+++ PROVIDED ENTRIES +++
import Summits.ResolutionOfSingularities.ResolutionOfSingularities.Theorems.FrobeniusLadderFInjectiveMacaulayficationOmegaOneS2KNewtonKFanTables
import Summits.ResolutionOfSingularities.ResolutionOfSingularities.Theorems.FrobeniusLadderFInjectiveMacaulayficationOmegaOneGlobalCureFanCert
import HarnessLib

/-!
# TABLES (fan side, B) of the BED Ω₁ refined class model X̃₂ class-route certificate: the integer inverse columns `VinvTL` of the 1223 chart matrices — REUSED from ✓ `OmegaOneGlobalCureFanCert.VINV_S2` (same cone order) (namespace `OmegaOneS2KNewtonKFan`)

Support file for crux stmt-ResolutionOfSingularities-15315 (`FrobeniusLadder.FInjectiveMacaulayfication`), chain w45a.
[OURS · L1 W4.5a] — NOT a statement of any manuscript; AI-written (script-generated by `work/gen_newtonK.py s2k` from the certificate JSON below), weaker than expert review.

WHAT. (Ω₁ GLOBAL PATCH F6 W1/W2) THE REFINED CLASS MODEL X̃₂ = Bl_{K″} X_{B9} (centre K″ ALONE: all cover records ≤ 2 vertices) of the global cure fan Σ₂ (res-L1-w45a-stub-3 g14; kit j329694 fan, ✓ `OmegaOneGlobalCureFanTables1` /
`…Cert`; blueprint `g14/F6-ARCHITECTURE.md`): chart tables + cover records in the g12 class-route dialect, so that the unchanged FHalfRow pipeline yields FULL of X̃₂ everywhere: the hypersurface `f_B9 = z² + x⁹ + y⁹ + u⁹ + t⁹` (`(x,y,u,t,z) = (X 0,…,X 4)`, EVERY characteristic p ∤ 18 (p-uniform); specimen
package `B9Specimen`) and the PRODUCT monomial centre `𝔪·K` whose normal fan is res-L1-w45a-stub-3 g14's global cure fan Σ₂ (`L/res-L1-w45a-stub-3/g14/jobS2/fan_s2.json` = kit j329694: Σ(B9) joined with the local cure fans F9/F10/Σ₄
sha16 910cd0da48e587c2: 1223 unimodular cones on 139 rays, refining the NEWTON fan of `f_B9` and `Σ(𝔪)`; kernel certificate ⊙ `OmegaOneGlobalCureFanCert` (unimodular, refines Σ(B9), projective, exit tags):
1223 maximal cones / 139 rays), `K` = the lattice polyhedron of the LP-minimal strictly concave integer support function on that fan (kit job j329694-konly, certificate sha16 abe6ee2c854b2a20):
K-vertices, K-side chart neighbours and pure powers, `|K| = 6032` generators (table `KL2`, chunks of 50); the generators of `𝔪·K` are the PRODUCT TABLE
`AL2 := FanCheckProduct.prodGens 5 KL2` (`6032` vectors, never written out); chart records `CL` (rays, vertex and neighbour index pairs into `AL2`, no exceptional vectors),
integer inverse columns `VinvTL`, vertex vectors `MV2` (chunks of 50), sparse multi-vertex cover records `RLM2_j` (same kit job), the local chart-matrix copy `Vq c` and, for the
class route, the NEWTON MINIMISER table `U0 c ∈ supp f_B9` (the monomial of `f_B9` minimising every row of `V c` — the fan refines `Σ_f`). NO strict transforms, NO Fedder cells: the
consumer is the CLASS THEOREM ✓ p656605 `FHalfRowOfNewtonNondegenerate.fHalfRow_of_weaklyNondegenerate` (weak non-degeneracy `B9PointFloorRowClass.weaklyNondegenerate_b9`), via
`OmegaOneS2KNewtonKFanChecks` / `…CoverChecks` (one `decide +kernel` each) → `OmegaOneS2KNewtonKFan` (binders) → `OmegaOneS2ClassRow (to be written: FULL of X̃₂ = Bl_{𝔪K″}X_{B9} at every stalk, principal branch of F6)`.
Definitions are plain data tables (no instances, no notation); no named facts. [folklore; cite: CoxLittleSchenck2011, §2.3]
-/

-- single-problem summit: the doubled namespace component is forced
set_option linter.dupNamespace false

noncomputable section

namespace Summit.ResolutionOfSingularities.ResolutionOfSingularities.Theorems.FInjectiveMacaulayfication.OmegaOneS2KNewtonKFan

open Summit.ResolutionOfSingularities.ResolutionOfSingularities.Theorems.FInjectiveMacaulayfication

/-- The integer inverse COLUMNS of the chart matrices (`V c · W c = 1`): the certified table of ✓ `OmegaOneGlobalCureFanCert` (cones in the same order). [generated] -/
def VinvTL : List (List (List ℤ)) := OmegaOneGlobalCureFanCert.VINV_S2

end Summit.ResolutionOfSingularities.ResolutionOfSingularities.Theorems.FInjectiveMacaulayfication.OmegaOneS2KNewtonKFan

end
+++
EXERCISE: Take the lines above from the one containing "consumer is the" to the one containing "noncomputable section" and retype them exactly, both ends included, with nothing added.

SOLVED PROBLEM:
consumer is the CLASS THEOREM ✓ p656605 `FHalfRowOfNewtonNondegenerate.fHalfRow_of_weaklyNondegenerate` (weak non-degeneracy `B9PointFloorRowClass.weaklyNondegenerate_b9`), via
`OmegaOneS2KNewtonKFanChecks` / `…CoverChecks` (one `decide +kernel` each) → `OmegaOneS2KNewtonKFan` (binders) → `OmegaOneS2ClassRow (to be written: FULL of X̃₂ = Bl_{𝔪K″}X_{B9} at every stalk, principal branch of F6)`.
Definitions are plain data tables (no instances, no notation); no named facts. [folklore; cite: CoxLittleSchenck2011, §2.3]
-/

-- single-problem summit: the doubled namespace component is forced
set_option linter.dupNamespace false

noncomputable section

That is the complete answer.